Right way to "reserve or shrink" a vector to a known future capacity need

Question

I've written countless software modules around the common theme of a long lived vector that some times (at unspecified frequency) must have its content updated.

Idiomatic implementation:

void LongLived::reconfigure(const InputT& whatever_input)
{
    m_vector.clear();

    m_vector.reserve(whatever_input.size());

    populate(m_vector, whatever_input);
}

Notice that the idiomatic implementation will never reduce the capacity of its internal buffer. What if this is not ok? Just use shrink_to_fit(), I thought:

void LongLived::reconfigure(const InputT& whatever_input)
{
    m_vector.clear();

    m_vector.reserve(whatever_input.size());
    m_vector.shrink_to_fit(whatever_input.size()); // ← Here

    populate(m_vector, whatever_input);
}

Oh, how nice that would be… But to my surprise, it doesn't compile, because shrink_to_fit() doesn't take a number!

The way shrink_to_fit() is supposed to be used, apparently, is that you fill the vector first. Then, you call shrink_to_fit(), which is going to derive the capacity need from the number of elements in the vector after the fact, but that is clearly suboptimal if I could have told it that beforehand, because now, all that content has to be moved.

Objective: I would like a function vector_reserve_or_shrink() to be used in this context:

void LongLived::reconfigure(const InputT& whatever_input)
{
    m_vector.clear();

    vector_reserve_or_shrink(m_vector, whatever_input.size()); // ← Implement this!

    populate(m_vector, whatever_input);
}

I'm not actually obsessed with shaving every unused byte off the vector. Rather, I would be glad to leave it up to something implementation defined like shrink_to_fit(), which might know something about the quirks of the allocator, and may choose to do nothing. This way, one doesn't risk making an abstraction inversion that negates any lower level optimizations. For example, say the allocator's granularity is 16: Then, the vector implementation might like to give you 15 bytes for free when you ask for one, for all I know, which would just be counterproductive to try to give back.

Answer 1

void LongLived::reconfigure(const InputT& whatever_input)
{
    m_vector.clear();
    m_vector.shrink_to_fit();
    m_vector.reserve(whatever_input.size());
    populate(m_vector, whatever_input);
}

shrink_to_fit on an empty vector works quite good on all implementations as far as i know. It doesn't lead to a new memory allocation. The only allocation will be done by reserve.

No elements Twill be copied and it avoids the memory peak of keeping two blocks of memory due to reallocation.

Instead of using shrink_to_fit to free the memory it is also possible to clear the vector by swap in an extra function (or scope). This also avoids the memory peak of holding two buffers.

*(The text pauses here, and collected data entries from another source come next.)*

/-- [folklore] THE KERNEL FORM of the first jet for the 0-form family, on any windows containing the letters and the field legs. -/
theorem sclJet₁_eq_sum_ker₁ {𝔸 : Type*} [NormedRing 𝔸] [NormedAlgebra ℝ 𝔸] (n : ℕ) (y : Pt) (p : σ → ℝ)
    (rad : σ → Pt → Pt → List B) (S : Finset B) (T : Finset Pt) (hS : ∀ e, ∀ b ∈ sclBg n y rad e, b ∈ S)
    (hT : ∀ e : ↥(fineBlock n) × σ, sclFld n y e ∈ T) (β : B → 𝔸) (φ : Pt → 𝔸) :
    avgJet₁ ℝ (sclW n p) (fun e => (sclBg n y rad e).map β) (fun e => φ (sclFld n y e))
      = ∑ b ∈ S, ∑ c ∈ T, ker₁ (sclW n p) (sclFld n y) (sclBg n y rad) b c • (β b * φ c - φ c * β b) :=
  avgJet₁_eq_sum_ker₁ _ _ _ S T hS hT β φ

/-- [folklore] THE KERNEL FORM of the second jet for the 0-form family (ordered nested double commutators `dc`). -/
theorem sclJet₂_eq_sum_ker₂ {𝔸 : Type*} [NormedRing 𝔸] [NormedAlgebra ℝ 𝔸] (n : ℕ) (y : Pt) (p : σ → ℝ)
    (rad : σ → Pt → Pt → List B) (S : Finset B) (T : Finset Pt) (hS : ∀ e, ∀ b ∈ sclBg n y rad e, b ∈ S)
    (hT : ∀ e : ↥(fineBlock n) × σ, sclFld n y e ∈ T) (β : B → 𝔸) (φ : Pt → 𝔸) :
    avgJet₂ ℝ (sclW n p) (fun e => (sclBg n y rad e).map β) (fun e => φ (sclFld n y e))
      = ∑ b'' ∈ S, ∑ b' ∈ S, ∑ c ∈ T, ker₂ (sclW n p) (sclFld n y) (sclBg n y rad) b'' b' c • dc (β b'') (β b') (φ c) :=
  avgJet₂_eq_sum_ker₂ _ _ _ S T hS hT β φ

end Scalar

end Summit.QuantumFields.BalabanUV.Beta.FP.ScalarAveragingJetLetters

end
import Literature.NumberTheory.Transcendental.FeldmanDeltaPolynomials
import Literature.NumberTheory.Transcendental.ExpOneTranscendenceMeasureMatrix
import Literature.NumberTheory.Transcendental.ExpOneTranscendenceMeasureDeterminant
import Literature.NumberTheory.Transcendental.ExpOneTranscendenceMeasureLiouville
import Literature.NumberTheory.Transcendental.ExpAlgebraicTranscendenceMeasureMatrix
import HarnessLib

/-!
# Transcendence measure for `π` (Nesterenko–Waldschmidt 1996, Theorem 2) — the core of §6
# for `θ = πi`, `α = -1`, with Fel'dman's polynomials `Δ(z; τ, H)`

Sibling PROOFS file of `PiTranscendenceMeasure.lean` (the named fact
`Literature.NumberTheory.Transcendental.NesterenkoWaldschmidt1996_thm_2_2`). Everything here is
PROVED; the three `def`s (`NWPi.delta`, `NWPi.hasseZ`, `NWPi.pZ`) are abbreviations for data of the
proof, not named facts.

Yu. V. Nesterenko, M. Waldschmidt, *On the approximation of the values of exponential function and
logarithm by algebraic numbers*, Mat. Zapiski 2 (1996) 23–42 (arXiv:math/0002047). Theorem 2 there
is deduced (p. 2) from the Main Theorem (Theorem 1) at `θ = πi`, `α = e^θ = -1`, `β = iξ`
(`ξ` an algebraic approximation of `π`). This file carries out steps a)–d) of the proof of the
Main Theorem (§6) in exactly this situation, with the basis of §4,

  `f_{τ,t}(z) = Δ(z; τ, H) e^{θ t z}`,  `0 ≤ τ ≤ T`, `|t| ≤ T₁`,  `Δ(z; τ, H) = num_τ(z)/den_τ`

(`FeldmanDeltaPolynomials.lean`: `FeldmanDelta.num`, `FeldmanDelta.den`, Lemma 4), for ABSTRACT
parameters `H, T, T₁, S, S₁, E`; the choice of the parameters, the prime number bound
`log ν(H) ≤ 1.15 H` and the numerical verification are the next part. The general tools are the
tree's `NW1996.multiplicity_estimate` (Lemma 2), `NW1996.norm_det_interpolation_deriv_le` (Lemma 3),
`NW1996.liouville` (Lemma 5, `n = 1`: here `α = -1 ∈ ℚ`, so only `β` is irrational and the field is
`ℚ(β)` of degree `D = deg β`), `Waldschmidt1978.det_expand` / `sum_abs_detCoeff_le` (expansion and
length of a determinant of polynomial entries) and `NW1996.exists_submatrix_det_ne_zero`.

## Contents

* `NWPi.delta τ H = C den_τ⁻¹ · num_τ ∈ ℂ[X]`, `NWPi.hasseZ τ H k s = (taylor s num_τ).coeff k ∈ ℤ`
  (so `Δ_τ^{(k)}(s) = k! hasseZ / den_τ`), `NWPi.eval_twist_pow_delta`:
  `((∂ + tβ)^σ Δ_τ)(s) = den_τ⁻¹ ∑ₖ C(σ,k) k! hasseZ(τ,k,s) (tβ)^{σ-k}` (the action of
  `δ = ∂/∂X + βY∂/∂Y` on `Δ_τ(X) Y^t`, (6.3)).
* `NWPi.algMatrix_mulVec_eq_zero_pi` — **Lemma 6** for the basis `Δ_τ(X)Y^t` (`α, β ≠ 0`): the
  matrix `((∂ + tβ)^σ Δ_τ)(s) α^{ts}` has full column rank under condition (2.1) (the `Δ_τ` are
  linearly independent, `NWPi.eq_zero_of_sum_smul_delta_eq_zero`, and `NW1996.multiplicity_estimate`).
* `NWPi.pZ H σ τ s t k = ν(H)^σ C(σ,k) k! hasseZ t^{σ-k} / den_τ ∈ ℤ` (Lemma 4 integrality,
  `FeldmanDelta.den_dvd_lcmUpto_pow_mul_coeff_taylor`), `NWPi.sum_abs_pZ_le` (row sums
  `≤ ν^S T₁^S S^S e^{T+H} (1+S₁/H)^T`, from (4.3)), `NWPi.scaled_entry_eq`
  (`ν^σ · a(σ,s;τ,t) = (∑ₖ pZ β^{σ-k}) (-1)^{|ts|}`).
* `NWPi.iteratedDeriv_f`, `NWPi.iteratedDeriv_f_int`, `NWPi.norm_iteratedDeriv_f_le` — (6.2) and the
  bound `|f^{(σ)}| ≤ S^S e^{T+H}(1 + R/H)^T K^S e^{KR}` on `|z| ≤ R` (`K ≥ |θ| T₁`), from (4.3);
  `NWPi.norm_alg_sub_analytic_le` — the perturbation `a(σ,s;τ,t) − f_{τ,t}^{(σ)}(s)` is
  `≤ S^S e^{T+H}(1+S₁/H)^T T₁^S · S R^S |β − πi|`.
* `NWPi.pi_core` — **steps a)–d)**: under (2.1), the smallness `S R^S |β − πi| E^L ≤ 1` and the
  main inequality, contradiction.

## References

* [NesterenkoWaldschmidt1996] Yu. V. Nesterenko, M. Waldschmidt, Mat. Zapiski 2 (1996) 23–42
  (arXiv:math/0002047), §4 (4.1)–(4.3), §6 a)–d), (6.2), (6.3), (6.5), (6.6), Lemma 6.
-/

noncomputable section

void free_vector(std::vector<T> & vec, std::size_t new_size)
{
    std::vector<T> new_vec;
    vec.swap(new_vec);
}

Answer 2

Use something like this:

template <typename VECTOR>
void setCapacity(VECTOR &vector, std::size_t capacity) {
    if (capacity < vector.size()) capacity = vector.size();
    if (vector.capacity() > capacity) {
        VECTOR v;
        v.reserve(capacity);
        std::size_t size = vector.size();
        for (std::size_t i = 0; i < size; i++) {
            v.emplace_back(std::move(vector[i]));
        }
        vector.swap(v);
    } else {
        vector.reserve(capacity);
    }
}

It sets vector capacity to capacity (if possible), while retaining elements. And it only does one allocation.

Answer 3

shrink_to_fit may - but is not obliged to - reduce the capacity of the vector to it's size. So if you are looking for method that reduces a vectors capacity in an "optimal" manner, shrink_to_fit might be the right choice.

Of course, shrink_to_fit does not take a parameter, since the vector's size is taken as reference. So the only thing you need to do is to clear, then reserve, populate in order to fill up the the desired size, and finally shrink_to_fit:

void LongLived::reconfigure(const InputT& whatever_input)
{
    m_vector.clear();
    m_vector.reserve(whatever_input.size());
    populate(m_vector, whatever_input);
    m_vector.shrink_to_fit();
}

Answer 4

template<class V>
void hard_reserve( V& v, std::size_t capacity ){
  if (v.capacity() > capacity) v.shrink_to_fit();
  v.reserve(capacity);
}

it isn't perfect in some corner cases, but those will be corner cases of an already corner case, and std does not provide containers suitable for the many angled one.